El mundo del siglo XXI por antonomasia y justo el único en el que nuestros hijos están mejor preparados para él que nosotros. ¿Por qué? Muy simple. Porque es tan nuevo para nosotros como ellos y al igual que nuestros hijos el manual de instrucciones se va escribiendo a toro pasado y encima sólo sirve para un modelo determinado.

Dejarle el móvil a nuestro hijo

Si, los niños y en especial los más pequeños, pueden volverse extremadamente insoportables en el momento que tienen un objetivo en mente y para nuestra desgracia, poner sus regordetas manos sobre la impoluta pantalla del móvil es una de las que está al principio de la lista.

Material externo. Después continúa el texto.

import Summits.BirchSwinnertonDyer.Rank1Residual.Additive.GordCycLeadingTerm
import Literature.NumberTheory.EllipticCurves.Kato2004.BigImageDivisibilityCyclotomicPrimeComponentOfHalf
import Literature.NumberTheory.EllipticCurves.Wuthrich2014.ReducibleDivisibilityCyclotomicPrimeComponentOfHalf
import HarnessLib

/-!
# The (G)-cell at analytic rank `0`: the cyclotomic leading term `CycLeadingTermAt` is a THEOREM on
# the defect-2 rows (cell `b2b-bsdres`, sub-cell additive-p2, gen 13; companion of `GordCycLeadingTerm`)

HONEST FRAMING (cell `b2b-bsdres`, run/shared/lean/b2b/bsd-rank1-residual/, verbatim in every
file): the goal of the cell is to DELETE the COMBINATION-SHAPED residual classes of the
Birch–Swinnerton-Dyer formula for ALL analytic-rank `≤ 1` elliptic curves over `ℚ` — "full BSD
formula for every rank `≤ 1` curve in class `C`" assembled STRICTLY from published theorems — so
that the rank-`≤ 1` remainder becomes exactly the CONSTRUCTION-SHAPED classes, which are TYPED
(missing-input `Prop`s), NOT attempted. This is not "finishing BSD". Sub-cell `additive-p2`, gen 13:
research route; no claim beyond the stated classes; X3♯(G-ord)/X4♯(G-ord) stay CONSTRUCTION-SHAPED;
labels / census / located gap UNCHANGED; nothing is booked. Theorems only (no definition, no new
named fact).

WHAT. `GordCycLeadingTerm.lean` types the ONE rank-`0` input of the Iwasawa route on an additive
(G)-ordinary / (M) row — `CycLeadingTermAt W p`: some `g ∈ char_Λ X(E/ℚ_∞)` has `g(0) = u · L(E,1)/Ω_E`,
`u ∈ ℤ_p^×` — and proves its consumer (upper half of `BSD(E,p)`, every defect, `p ≥ 5`). Here:

* §3 (pointwise, defect 2): the `χ_p`-branch leading terms of additive-p4's lines V9/V9b —
  `g(0) = u·ϖ·∑_{a mod p}(a/p)[a/p]⁺_{f♭}` at `p ≡ 1 (mod 4)`, resp. `u·ϖ⁻·∑(a/p)[a/p]⁻_{f♭}` at
  `p ≡ 3 (mod 4)`, `f♭` the newform of the semistable twist `E♭` — IMPLY `CycLeadingTermAt W p`, by
  the tree's identities `L(E,1) = ±ϖ·(∑…)·Ω_E` (`entireLFunction_one_eq_of_twist`: Birch + Pal 2012
  Thm. 3.2, named fact `hPal`) and `L(E,1) = ±ϖ⁻·(∑…)·Ω_E/(|u(C)|·c_∞(E))`
  (`entireLFunction_one_eq_of_twist_neg`: odd Birch + Pal for `d < 0`, proved), the correcting
  factors `±1`, `|u(C)|`, `c_∞ ∈ {1,2}` being `p`-adic units (`exists_units_coe_eq_ratCast`).
* §4 (class level): hence `CycLeadingTermAt W p` HOLDS on X4♯(G-ord) ∩ `I₀*` ∩ {`ρ̄_{E,p}` onto}
  (`p ≥ 5`) from the Kato component reading A124 (`ClassX4Gord.cycLeadingTermAt_of_katoComponent`, via
  gen 12's `chiBranchLeadingTerm[Odd]BigImageAt_of_katoComponent`, the good-ordinary twist model,
  `hmodD`, Serre's lifting) and on X3♯(G-ord) ∩ `I₀*` (odd `p`) from the Wuthrich component reading
  A125 (`ClassX3Gord.cycLeadingTermAt_of_wuthrichComponent`). So the typed input of
  `GordCycLeadingTerm.lean` is the common generalisation of the four discharged branch inputs, and
  gen 12's rank-`0` consumers (`GordRankZeroKatoComponent.lean`) factor through it on `p ≥ 5`:
  `ClassX4Gord.missingUpperBoundAt_rankZero_of_cycLeadingTerm ∘ ClassX4Gord.cycLeadingTermAt_of_katoComponent`.
  On the defect-`3,4,6` rows the input stays the located gap (module docstring of the companion).
* §5 (the same from the SEMISTABLE component readings): additive-p1's general-`p` "half" facts
  `Wuthrich2014.kato_halfEigenCharIdeal_dvd_cyclotomicPrime_of_surjective` /
  `Wuthrich2014.thm16_halfEigenCharIdeal_dvd_cyclotomicPrime` (Kato 17.4 (3) / Wuthrich Thm. 16 on the
  component `(p−1)/2` for a SEMISTABLE curve, literature ruling C169) imply A124/A125 in the kernel
  (`…ComponentOfHalf` files), so every theorem of §4 and of gen 12's `GordRankZeroKatoComponent.lean`
  has a variant taking the half fact instead (`…_of_katoHalf`, `…_of_wuthrichHalf`): the cell may
  retire the special-case readings A124/A125 without losing a consumer.

References: Kato 2004 Thm. 17.4 (3) [Kato2004Asterisque]; Wuthrich 2014 Thm. 16 [Wuthrich2014];
Pal 2012 Thm. 3.2 [Pal2012]; Delbourgo 1998 [Delbourgo1998]; Serre 1968/1972 (lifting surjectivity)
[SerreAbelianLadic1968].
-/

noncomputable section

open scoped Classical MatrixGroups ModularForm NumberField

open CongruenceSubgroup WeierstrassCurve NumberField Literature.NumberTheory.EllipticCurves
  Literature.NumberTheory.EllipticCurves.ModularForms
  Literature.NumberTheory.EllipticCurves.Rank1Residual
  Literature.NumberTheory.EllipticCurves.Rank1Residual.Typed
  IsDedekindDomain Rat.HeightOneSpectrum

namespace Summit.BirchSwinnertonDyer.Rank1Residual.Additive

variable (W : WeierstrassCurve ℚ) [W.IsElliptic] [W.IsGloballyMinimal] (p : ℕ) [hp : Fact p.Prime]

/-! ### §3 Defect 2: the `χ_p`-branch leading terms IMPLY the cyclotomic leading term -/

omit [W.IsElliptic] [W.IsGloballyMinimal] in
variable {W} in
/-- A non-zero rational number of `p`-adic valuation `0` is (the image of) a unit of `ℤ_p`. -/
theorem exists_units_coe_eq_ratCast {r : ℚ} (hr0 : r ≠ 0) (hv : padicValRat p r = 0) :
    ∃ w : ℤ_[p]ˣ, ((w : ℤ_[p]) : ℚ_[p]) = (r : ℚ_[p]) := by
  have hrQ : ((r : ℚ) : ℚ_[p]) ≠ 0 := by exact_mod_cast hr0
  have hnorm : ‖((r : ℚ) : ℚ_[p])‖ = 1 := by
    rw [Padic.norm_eq_zpow_neg_valuation hrQ, Padic.valuation_ratCast, hv, neg_zero, zpow_zero]
  exact ⟨PadicInt.mkUnits hnorm, PadicInt.mkUnits_eq hnorm⟩

/-- **Defect 2, `p ≡ 1 (mod 4)`: the even-branch leading term implies `CycLeadingTermAt`.** For
`E = W` additive at `p`, `ℚ`-isomorphic to the twist by `p` of a globally minimal `V = E♭` good or
multiplicative at `p`, `f` the newform of `V`, `ϖ · Ω_V = Ω⁺_f`: if for every dual datum some
`g ∈ char X(E/ℚ_∞)` has `g(0) = u · ϖ · ∑_{a mod p} (a/p)[a/p]⁺_f` (`u ∈ ℤ_p^×`; the pointwise form
of additive-p4's `ChiBranchLeadingTerm[BigImage]At`), then `g(0) = u' · L(E,1)/Ω_E` with
`u' = ±u`, by the tree's `L(E,1) = ±ϖ·(∑…)·Ω_E` (Birch + Pal 2012 Thm. 3.2, named fact `hPal`).
[cite: Pal2012, Thm. 3.2] -/
theorem cycLeadingTermAt_of_plusLeadingTerm
    (hPal : Pal2012.thm32_sqrt_mul_realPeriodRat_twist_eq_of_prime_one_mod_four)
    (hmod : hasEntireLFunction_rat) (hp4 : p % 4 = 1) (hadd : Addv W p)
    (V : WeierstrassCurve ℚ) [V.IsElliptic] [V.IsGloballyMinimal]
    (hVW : ∃ C : VariableChange ℚ, C • V.quadraticTwist (p : ℚ) = W) (hV : Good V p ∨ Mult V p)
    {N : ℕ} [NeZero N] {f : CuspForm (Gamma0 N) 2} (hf : IsNewformOf V f)
    (ϖ : ℚ) (hϖ : (ϖ : ℝ) * V.realPeriodRat = plusPeriod f)
    (hLT : ∀ (κ : ZpExtension ℚ p) (γ : Field.absoluteGaloisGroup ℚ),
      κ.IsCyclotomic → κ.IsTopGenerator γ → IsCyclotomicVariable p γ →
      ∀ D : W.SelmerDualData κ γ, ∃ g ∈ D.charIdeal, ∃ u : ℤ_[p]ˣ,
        ((PowerSeries.constantCoeff g : ℤ_[p]) : ℚ_[p]) =
          ((u : ℤ_[p]) : ℚ_[p]) * (ϖ : ℚ_[p]) * (legendrePlusSymbolSum f p : ℚ_[p])) :
    CycLeadingTermAt W p := by
  intro κ γ hκ hγ hγ' D
  obtain ⟨g, hgmem, u, hg0⟩ := hLT κ γ hκ hγ hγ' D
  obtain ⟨ε, hε, hLq⟩ := entireLFunction_one_eq_of_twist p hPal hmod hp4 V W hVW hV hadd hf ϖ hϖ
  have hε0 : ε ≠ 0 := by rcases hε with rfl | rfl <;> norm_num
  have hεv : padicValRat p ε = 0 := by
    rcases hε with rfl | rfl
    · exact padicValRat.one
    · rw [padicValRat.neg]; exact padicValRat.one
  obtain ⟨w, hw⟩ := exists_units_coe_eq_ratCast p hε0 hεv
  have hε2 : ((ε : ℚ) : ℚ_[p]) ^ 2 = 1 := by rcases hε with rfl | rfl <;> norm_num
  refine ⟨g, hgmem, u * w, ε * (ϖ * legendrePlusSymbolSum f p), hLq, ?_⟩
  rw [hg0, Units.val_mul, PadicInt.coe_mul, hw]
  push_cast
  linear_combination
    (-(((u : ℤ_[p]) : ℚ_[p]) * (ϖ : ℚ_[p]) * (legendrePlusSymbolSum f p : ℚ_[p]))) * hε2

/-- **Defect 2, `p ≡ 3 (mod 4)`: the odd-branch leading term implies `CycLeadingTermAt`.** For
`E = W = C • V^{(−p)}` additive at `p`, `V = E♭` globally minimal good or multiplicative at `p` with
`ord_p u(C) = 0`, `f` the newform of `V`, `ϖ⁻ · |Ω⁻(V)| = Ω⁻_f`: if for every dual datum some
`g ∈ char X(E/ℚ_∞)` has `g(0) = u · ϖ⁻ · ∑_{a mod p} (a/p)[a/p]⁻_f`, then `g(0) = u' · L(E,1)/Ω_E`
with `u' = ±u·|u(C)|·c_∞(E) ∈ ℤ_p^×`, by the tree's odd Birch + Pal (`d < 0`, PROVED) identity
`L(E,1) = ±ϖ⁻·(∑…)·Ω_E/(|u(C)|·c_∞(E))`. -/
theorem cycLeadingTermAt_of_minusLeadingTerm (hmod : hasEntireLFunction_rat) (hp4 : p % 4 = 3)
    (hadd : Addv W p) (V : WeierstrassCurve ℚ) [V.IsElliptic] [V.IsGloballyMinimal]
    (C : VariableChange ℚ) (hC : C • V.quadraticTwist (-(p : ℚ)) = W)
    (hu : padicValRat p (C.u : ℚ) = 0)
    {N : ℕ} [NeZero N] {f : CuspForm (Gamma0 N) 2} (hf : IsNewformOf V f)
    (ϖ : ℚ) (hϖ : (ϖ : ℝ) * V.imaginaryPeriodRat = minusPeriod f)
    (hLT : ∀ (κ : ZpExtension ℚ p) (γ : Field.absoluteGaloisGroup ℚ),
      κ.IsCyclotomic → κ.IsTopGenerator γ → IsCyclotomicVariable p γ →
      ∀ D : W.SelmerDualData κ γ, ∃ g ∈ D.charIdeal, ∃ u : ℤ_[p]ˣ,
        ((PowerSeries.constantCoeff g : ℤ_[p]) : ℚ_[p]) =
          ((u : ℤ_[p]) : ℚ_[p]) * (ϖ : ℚ_[p]) * (legendreMinusSymbolSum f p : ℚ_[p])) :
    CycLeadingTermAt W p := by
  have hp2 : p ≠ 2 := by omega
  intro κ γ hκ hγ hγ' D
  obtain ⟨g, hgmem, u, hg0⟩ := hLT κ γ hκ hγ hγ' D
  obtain ⟨ε, hε, hLq⟩ := entireLFunction_one_eq_of_twist_neg p hmod hp4 V W C hC hadd hf ϖ hϖ
  set S : ℚ := legendreMinusSymbolSum f p with hS
  set cinf : ℕ := (W.baseChange ℝ).numRealComponents with hcinf
  -- the correcting factor `ε · |u(C)| · c_∞` is a `p`-adic unit
  have hε0 : ε ≠ 0 := by rcases hε with rfl | rfl <;> norm_num
  have hεv : padicValRat p ε = 0 := by
    rcases hε with rfl | rfl
    · exact padicValRat.one
    · rw [padicValRat.neg]; exact padicValRat.one
  have hua0 : |(C.u : ℚ)| ≠ 0 := abs_ne_zero.mpr C.u.ne_zero
  have hcinf0 : (cinf : ℚ) ≠ 0 := by
    rw [hcinf, numRealComponents]
    split_ifs <;> norm_num
  have hvua : padicValRat p |(C.u : ℚ)| = 0 := by
    rcases abs_choice (C.u : ℚ) with h | h
    · rw [h]; exact hu
    · rw [h, padicValRat.neg]; exact hu
  have hd0 : ε * (|(C.u : ℚ)| * (cinf : ℚ)) ≠ 0 := mul_ne_zero hε0 (mul_ne_zero hua0 hcinf0)
  have hdv : padicValRat p (ε * (|(C.u : ℚ)| * (cinf : ℚ))) = 0 := by
    rw [padicValRat.mul hε0 (mul_ne_zero hua0 hcinf0), padicValRat.mul hua0 hcinf0, hεv, hvua,
      hcinf, padicValRat_numRealComponents_eq_zero W p hp2]
    norm_num
  obtain ⟨w, hw⟩ := exists_units_coe_eq_ratCast p hd0 hdv
  -- the identity `ϖ⁻ S⁻ = (ε |u(C)| c_∞) · (ε ϖ⁻ S⁻ / (|u(C)| c_∞))` in `ℚ` (`ε² = 1`)
  have key : ϖ * S =
      (ε * (|(C.u : ℚ)| * (cinf : ℚ))) * (ε * (ϖ * S) / (|(C.u : ℚ)| * (cinf : ℚ))) := by
    have hε2Q : ε ^ 2 = 1 := by rcases hε with rfl | rfl <;> norm_num
    have hdinv : (|(C.u : ℚ)| * (cinf : ℚ)) * (|(C.u : ℚ)| * (cinf : ℚ))⁻¹ = 1 :=
      mul_inv_cancel₀ (mul_ne_zero hua0 hcinf0)
    rw [div_eq_mul_inv]
    linear_combination (-(ϖ * S)) * hε2Q + (-(ϖ * S * ε ^ 2)) * hdinv
  refine ⟨g, hgmem, u * w, _, hLq, ?_⟩
  rw [hg0, Units.val_mul, PadicInt.coe_mul, hw, mul_assoc, mul_assoc, ← Rat.cast_mul,
    ← Rat.cast_mul, ← key]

Aquí, mayoritariamente interviene el exceso de confianza, tanto en nuestra capacidad para mantener nuestros reflejos al 100% después de un largo día de trabajo (seamos realistas, si conserváis el 10% de ellos podéis sentiros los reyes del mambo) y la confianza en que nuestro hijo sea capaz de mantener el suficiente grado de concentración para mantener el móvil sujeto mientras gran parte de sus recién estrenadas neuronas se entretienen en ver colores y sonidos en la pantalla.

También tendríamos que tener en cuenta nuestra inocencia al pensar que nuestro hijo cuidará el móvil como lo haríamos nosotros. Las consecuencias van desde la compra de un nuevo terminal (no subestimemos esta opción como forma de renovación del aparato, por supuesto totalmente involuntaria) hasta el pasearnos con una flamante pantalla hecha añicos y que increíblemente sigue funcionando, -lo mismo que nuestra inocencia-.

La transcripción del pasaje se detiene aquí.